THE TASK :: Restate word for word the entries below, starting with the line with "on the window" and continuing through the line with "is an abbreviation". Include both of those lines and no others.
┏━━
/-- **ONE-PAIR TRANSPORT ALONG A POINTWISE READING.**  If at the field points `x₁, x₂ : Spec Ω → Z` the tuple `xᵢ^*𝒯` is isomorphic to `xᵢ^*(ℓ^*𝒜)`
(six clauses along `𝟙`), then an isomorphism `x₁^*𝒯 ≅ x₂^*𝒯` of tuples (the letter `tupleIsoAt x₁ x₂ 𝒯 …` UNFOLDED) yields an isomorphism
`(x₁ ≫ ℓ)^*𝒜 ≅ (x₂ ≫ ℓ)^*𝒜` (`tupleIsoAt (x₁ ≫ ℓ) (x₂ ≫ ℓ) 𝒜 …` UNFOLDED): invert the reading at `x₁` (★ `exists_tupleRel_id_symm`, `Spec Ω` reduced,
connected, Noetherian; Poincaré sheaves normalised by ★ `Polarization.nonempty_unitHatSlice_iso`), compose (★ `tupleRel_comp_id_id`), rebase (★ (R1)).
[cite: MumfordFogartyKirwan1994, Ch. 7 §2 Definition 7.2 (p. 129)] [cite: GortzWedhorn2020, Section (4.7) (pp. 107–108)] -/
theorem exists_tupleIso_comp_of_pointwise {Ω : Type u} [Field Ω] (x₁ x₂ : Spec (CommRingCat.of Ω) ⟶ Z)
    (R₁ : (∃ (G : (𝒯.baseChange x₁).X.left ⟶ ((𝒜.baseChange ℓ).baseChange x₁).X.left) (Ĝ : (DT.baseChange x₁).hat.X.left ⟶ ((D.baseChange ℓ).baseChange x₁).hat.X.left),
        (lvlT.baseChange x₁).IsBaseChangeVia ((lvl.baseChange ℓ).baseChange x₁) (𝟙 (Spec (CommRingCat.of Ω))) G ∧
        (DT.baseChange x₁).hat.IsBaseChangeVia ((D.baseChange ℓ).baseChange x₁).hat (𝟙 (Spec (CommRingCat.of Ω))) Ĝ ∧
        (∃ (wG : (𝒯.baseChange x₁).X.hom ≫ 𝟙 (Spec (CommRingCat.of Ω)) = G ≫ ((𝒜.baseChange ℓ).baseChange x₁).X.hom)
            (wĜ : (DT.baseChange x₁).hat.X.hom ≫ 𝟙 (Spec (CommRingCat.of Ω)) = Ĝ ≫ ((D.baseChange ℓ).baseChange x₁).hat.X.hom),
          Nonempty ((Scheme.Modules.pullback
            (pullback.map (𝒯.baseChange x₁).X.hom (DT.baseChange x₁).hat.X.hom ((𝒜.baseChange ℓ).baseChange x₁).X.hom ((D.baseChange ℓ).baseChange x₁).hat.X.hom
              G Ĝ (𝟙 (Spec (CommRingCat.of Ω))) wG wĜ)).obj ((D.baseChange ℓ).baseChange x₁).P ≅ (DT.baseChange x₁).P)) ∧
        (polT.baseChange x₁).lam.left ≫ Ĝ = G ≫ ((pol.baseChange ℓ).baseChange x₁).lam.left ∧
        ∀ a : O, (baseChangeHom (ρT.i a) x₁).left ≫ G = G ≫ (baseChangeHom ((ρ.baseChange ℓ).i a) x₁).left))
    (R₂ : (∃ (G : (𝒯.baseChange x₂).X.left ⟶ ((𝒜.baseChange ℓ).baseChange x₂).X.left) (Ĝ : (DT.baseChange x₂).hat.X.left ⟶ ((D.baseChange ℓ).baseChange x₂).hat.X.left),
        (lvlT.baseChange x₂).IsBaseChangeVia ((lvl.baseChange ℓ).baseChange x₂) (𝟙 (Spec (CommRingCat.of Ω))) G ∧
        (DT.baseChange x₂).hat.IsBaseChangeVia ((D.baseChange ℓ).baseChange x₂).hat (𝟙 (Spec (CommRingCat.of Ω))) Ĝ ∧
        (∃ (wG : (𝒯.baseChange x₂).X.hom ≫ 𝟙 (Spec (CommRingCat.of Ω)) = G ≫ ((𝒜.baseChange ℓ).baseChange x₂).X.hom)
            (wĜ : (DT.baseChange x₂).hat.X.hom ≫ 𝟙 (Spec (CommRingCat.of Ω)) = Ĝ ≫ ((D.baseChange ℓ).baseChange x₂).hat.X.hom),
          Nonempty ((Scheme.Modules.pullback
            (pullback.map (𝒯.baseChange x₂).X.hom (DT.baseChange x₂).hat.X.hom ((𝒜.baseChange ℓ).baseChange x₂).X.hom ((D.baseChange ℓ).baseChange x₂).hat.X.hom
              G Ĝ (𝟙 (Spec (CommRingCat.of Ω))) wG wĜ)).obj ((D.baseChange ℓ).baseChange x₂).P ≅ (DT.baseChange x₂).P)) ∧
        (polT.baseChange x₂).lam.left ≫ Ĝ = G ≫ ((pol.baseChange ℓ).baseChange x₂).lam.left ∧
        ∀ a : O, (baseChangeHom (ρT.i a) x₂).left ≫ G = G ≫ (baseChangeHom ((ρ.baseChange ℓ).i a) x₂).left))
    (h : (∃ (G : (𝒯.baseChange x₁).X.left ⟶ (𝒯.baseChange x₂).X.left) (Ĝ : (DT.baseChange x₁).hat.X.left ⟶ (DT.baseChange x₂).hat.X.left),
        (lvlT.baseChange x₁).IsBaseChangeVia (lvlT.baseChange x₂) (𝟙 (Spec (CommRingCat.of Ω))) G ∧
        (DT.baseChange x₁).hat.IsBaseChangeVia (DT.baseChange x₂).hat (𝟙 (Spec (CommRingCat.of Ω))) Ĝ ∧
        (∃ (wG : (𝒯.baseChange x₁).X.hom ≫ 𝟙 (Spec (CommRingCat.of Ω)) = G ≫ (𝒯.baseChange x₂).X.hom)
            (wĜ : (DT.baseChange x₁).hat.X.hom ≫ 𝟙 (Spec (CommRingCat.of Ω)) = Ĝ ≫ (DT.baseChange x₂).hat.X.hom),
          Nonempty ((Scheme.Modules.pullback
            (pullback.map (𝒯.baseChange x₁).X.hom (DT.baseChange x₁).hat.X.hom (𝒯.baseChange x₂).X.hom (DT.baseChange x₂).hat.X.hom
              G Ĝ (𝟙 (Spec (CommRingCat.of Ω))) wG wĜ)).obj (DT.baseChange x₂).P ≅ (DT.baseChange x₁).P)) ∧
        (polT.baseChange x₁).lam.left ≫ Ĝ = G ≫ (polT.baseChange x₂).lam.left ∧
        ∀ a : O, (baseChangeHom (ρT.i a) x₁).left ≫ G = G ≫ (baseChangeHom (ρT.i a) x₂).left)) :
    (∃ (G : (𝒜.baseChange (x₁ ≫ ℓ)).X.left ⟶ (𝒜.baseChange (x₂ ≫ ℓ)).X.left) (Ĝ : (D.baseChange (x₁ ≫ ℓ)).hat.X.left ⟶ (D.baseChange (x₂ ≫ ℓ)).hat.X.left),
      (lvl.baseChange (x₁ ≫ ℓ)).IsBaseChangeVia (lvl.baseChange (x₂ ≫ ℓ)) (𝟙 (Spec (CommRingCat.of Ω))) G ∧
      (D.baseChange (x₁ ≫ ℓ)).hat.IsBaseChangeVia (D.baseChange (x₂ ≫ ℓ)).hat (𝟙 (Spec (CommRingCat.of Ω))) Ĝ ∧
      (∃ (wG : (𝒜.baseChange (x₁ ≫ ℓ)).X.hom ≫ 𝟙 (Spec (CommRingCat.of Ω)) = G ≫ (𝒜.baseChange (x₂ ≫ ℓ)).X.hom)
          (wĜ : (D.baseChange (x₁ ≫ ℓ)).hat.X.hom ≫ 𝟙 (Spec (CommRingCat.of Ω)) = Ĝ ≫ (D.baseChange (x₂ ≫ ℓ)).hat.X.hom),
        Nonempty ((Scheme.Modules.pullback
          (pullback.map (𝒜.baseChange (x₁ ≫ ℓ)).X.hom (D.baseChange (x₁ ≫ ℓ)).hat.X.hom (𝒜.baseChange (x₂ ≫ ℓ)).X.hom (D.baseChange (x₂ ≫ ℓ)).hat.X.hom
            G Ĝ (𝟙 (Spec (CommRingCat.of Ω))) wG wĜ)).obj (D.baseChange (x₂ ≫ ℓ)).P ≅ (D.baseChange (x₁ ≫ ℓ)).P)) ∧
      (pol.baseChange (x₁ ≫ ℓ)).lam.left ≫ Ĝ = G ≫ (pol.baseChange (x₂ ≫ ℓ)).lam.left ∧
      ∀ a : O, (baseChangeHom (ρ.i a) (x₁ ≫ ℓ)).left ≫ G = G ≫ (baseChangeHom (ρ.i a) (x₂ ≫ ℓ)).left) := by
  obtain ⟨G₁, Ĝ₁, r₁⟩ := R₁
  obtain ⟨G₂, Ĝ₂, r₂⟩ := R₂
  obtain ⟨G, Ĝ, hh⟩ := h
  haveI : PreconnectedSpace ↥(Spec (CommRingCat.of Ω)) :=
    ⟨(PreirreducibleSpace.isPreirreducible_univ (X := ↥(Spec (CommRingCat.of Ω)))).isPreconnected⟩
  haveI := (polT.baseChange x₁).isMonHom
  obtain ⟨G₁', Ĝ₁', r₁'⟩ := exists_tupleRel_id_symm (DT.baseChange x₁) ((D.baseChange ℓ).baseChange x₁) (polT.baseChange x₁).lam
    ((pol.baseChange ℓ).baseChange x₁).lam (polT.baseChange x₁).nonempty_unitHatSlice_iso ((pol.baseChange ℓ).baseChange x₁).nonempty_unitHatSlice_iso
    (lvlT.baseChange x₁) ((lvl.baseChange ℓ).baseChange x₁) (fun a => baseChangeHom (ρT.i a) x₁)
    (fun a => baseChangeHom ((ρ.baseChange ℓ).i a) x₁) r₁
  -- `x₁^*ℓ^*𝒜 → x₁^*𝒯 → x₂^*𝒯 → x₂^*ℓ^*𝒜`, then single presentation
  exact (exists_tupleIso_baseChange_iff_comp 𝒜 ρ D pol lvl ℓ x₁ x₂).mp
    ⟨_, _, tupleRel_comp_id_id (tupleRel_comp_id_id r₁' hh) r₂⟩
┗━━
┏━━
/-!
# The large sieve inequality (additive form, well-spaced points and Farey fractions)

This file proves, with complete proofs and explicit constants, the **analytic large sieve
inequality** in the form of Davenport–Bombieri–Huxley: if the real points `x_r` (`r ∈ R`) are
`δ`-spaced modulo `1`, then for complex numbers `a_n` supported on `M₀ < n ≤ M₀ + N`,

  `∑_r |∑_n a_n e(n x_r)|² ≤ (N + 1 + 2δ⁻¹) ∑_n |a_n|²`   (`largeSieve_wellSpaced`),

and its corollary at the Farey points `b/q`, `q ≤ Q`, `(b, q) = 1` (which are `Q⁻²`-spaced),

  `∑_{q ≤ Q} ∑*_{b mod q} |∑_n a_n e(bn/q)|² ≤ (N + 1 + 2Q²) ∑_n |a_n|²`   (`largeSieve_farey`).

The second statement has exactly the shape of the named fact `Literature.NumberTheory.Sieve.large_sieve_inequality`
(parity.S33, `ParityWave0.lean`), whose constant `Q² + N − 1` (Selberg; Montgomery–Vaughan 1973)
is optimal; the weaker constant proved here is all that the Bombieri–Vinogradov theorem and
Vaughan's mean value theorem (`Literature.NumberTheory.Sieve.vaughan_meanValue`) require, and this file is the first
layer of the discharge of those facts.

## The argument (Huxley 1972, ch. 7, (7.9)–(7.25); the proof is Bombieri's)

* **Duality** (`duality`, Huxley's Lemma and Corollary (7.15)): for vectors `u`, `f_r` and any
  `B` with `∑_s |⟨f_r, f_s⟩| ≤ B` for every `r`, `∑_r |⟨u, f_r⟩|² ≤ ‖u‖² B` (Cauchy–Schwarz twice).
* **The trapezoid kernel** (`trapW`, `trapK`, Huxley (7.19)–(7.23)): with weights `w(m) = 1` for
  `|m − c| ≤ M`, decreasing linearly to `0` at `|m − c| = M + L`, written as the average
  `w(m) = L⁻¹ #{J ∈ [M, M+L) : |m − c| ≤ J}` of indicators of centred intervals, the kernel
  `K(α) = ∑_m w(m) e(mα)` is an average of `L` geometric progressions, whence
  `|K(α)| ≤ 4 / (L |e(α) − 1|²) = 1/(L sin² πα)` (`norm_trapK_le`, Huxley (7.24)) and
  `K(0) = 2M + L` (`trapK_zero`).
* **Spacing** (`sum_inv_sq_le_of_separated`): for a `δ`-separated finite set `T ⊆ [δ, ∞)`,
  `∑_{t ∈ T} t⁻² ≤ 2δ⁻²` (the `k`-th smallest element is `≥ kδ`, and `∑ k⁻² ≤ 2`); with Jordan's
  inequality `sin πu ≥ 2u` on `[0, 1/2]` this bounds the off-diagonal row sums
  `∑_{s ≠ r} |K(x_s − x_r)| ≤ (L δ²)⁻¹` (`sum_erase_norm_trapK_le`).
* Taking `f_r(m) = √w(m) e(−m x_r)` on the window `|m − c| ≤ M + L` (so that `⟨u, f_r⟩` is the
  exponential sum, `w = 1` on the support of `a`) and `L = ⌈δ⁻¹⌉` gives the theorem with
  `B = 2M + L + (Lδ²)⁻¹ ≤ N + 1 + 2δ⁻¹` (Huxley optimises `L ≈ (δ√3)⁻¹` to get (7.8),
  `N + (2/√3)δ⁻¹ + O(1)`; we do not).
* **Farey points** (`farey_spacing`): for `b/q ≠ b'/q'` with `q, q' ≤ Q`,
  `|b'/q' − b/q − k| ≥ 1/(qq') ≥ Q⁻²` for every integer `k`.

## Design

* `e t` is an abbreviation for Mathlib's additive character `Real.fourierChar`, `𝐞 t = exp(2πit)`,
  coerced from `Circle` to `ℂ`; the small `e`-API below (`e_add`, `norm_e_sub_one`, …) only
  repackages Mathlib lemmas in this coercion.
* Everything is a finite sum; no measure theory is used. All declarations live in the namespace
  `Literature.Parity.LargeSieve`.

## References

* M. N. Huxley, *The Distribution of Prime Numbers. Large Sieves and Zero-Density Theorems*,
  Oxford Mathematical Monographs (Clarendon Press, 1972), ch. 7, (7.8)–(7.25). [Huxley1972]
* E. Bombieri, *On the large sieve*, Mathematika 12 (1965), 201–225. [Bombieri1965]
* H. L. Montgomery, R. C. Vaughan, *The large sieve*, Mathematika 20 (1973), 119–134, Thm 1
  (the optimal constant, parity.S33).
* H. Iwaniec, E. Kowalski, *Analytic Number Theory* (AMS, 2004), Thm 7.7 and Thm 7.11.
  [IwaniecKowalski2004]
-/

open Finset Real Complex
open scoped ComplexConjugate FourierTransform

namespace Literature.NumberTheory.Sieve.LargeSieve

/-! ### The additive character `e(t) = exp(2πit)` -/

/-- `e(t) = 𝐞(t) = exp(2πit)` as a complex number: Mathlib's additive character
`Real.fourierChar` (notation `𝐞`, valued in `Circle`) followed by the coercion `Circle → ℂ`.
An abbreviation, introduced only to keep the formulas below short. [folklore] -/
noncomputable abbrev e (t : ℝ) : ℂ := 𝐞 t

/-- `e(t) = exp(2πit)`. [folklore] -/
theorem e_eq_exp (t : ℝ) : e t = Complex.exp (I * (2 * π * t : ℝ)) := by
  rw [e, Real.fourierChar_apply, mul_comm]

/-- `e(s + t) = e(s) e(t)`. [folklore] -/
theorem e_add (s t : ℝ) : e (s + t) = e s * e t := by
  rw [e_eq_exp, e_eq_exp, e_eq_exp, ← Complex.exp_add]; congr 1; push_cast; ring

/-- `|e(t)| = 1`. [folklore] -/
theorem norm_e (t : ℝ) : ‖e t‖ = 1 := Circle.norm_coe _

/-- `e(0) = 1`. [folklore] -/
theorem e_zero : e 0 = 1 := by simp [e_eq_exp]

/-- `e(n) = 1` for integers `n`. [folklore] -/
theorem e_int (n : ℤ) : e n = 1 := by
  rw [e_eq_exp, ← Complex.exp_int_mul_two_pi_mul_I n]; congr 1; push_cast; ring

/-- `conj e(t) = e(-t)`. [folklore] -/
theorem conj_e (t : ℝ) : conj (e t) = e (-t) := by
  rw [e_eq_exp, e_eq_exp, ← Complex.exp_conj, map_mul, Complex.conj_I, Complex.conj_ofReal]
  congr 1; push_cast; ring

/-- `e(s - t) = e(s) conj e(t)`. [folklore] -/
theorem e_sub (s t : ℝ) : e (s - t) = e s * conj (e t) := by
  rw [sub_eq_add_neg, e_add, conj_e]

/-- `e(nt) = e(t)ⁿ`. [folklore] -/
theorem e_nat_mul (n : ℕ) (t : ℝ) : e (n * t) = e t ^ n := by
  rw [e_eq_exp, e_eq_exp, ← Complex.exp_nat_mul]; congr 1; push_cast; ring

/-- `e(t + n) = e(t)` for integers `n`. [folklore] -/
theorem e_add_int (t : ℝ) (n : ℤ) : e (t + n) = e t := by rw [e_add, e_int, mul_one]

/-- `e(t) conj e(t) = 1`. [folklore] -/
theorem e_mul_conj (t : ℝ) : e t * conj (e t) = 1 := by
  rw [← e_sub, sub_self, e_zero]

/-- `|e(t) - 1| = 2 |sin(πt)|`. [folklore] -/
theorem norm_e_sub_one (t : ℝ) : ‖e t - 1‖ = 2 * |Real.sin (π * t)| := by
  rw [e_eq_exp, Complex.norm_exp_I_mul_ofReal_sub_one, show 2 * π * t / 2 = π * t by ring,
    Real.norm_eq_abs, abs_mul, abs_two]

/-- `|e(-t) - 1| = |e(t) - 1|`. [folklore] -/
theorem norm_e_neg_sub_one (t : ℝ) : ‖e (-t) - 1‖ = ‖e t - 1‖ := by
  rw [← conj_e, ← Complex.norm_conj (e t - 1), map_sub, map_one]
┗━━
┏━━
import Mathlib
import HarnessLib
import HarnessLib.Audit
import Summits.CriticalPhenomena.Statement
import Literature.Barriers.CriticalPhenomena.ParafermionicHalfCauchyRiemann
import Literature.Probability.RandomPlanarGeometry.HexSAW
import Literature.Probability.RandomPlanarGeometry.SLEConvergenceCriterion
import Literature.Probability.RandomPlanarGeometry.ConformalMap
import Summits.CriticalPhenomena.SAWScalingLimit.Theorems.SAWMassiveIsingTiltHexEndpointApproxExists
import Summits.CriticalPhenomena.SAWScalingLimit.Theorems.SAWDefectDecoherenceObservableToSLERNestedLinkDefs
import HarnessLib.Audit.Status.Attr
┗━━
OUTPUT OF THE EXERCISE ::
* Taking `f_r(m) = √w(m) e(−m x_r)` on the window `|m − c| ≤ M + L` (so that `⟨u, f_r⟩` is the
  exponential sum, `w = 1` on the support of `a`) and `L = ⌈δ⁻¹⌉` gives the theorem with
  `B = 2M + L + (Lδ²)⁻¹ ≤ N + 1 + 2δ⁻¹` (Huxley optimises `L ≈ (δ√3)⁻¹` to get (7.8),
  `N + (2/√3)δ⁻¹ + O(1)`; we do not).
* **Farey points** (`farey_spacing`): for `b/q ≠ b'/q'` with `q, q' ≤ Q`,
  `|b'/q' − b/q − k| ≥ 1/(qq') ≥ Q⁻²` for every integer `k`.

## Design

* `e t` is an abbreviation for Mathlib's additive character `Real.fourierChar`, `𝐞 t = exp(2πit)`,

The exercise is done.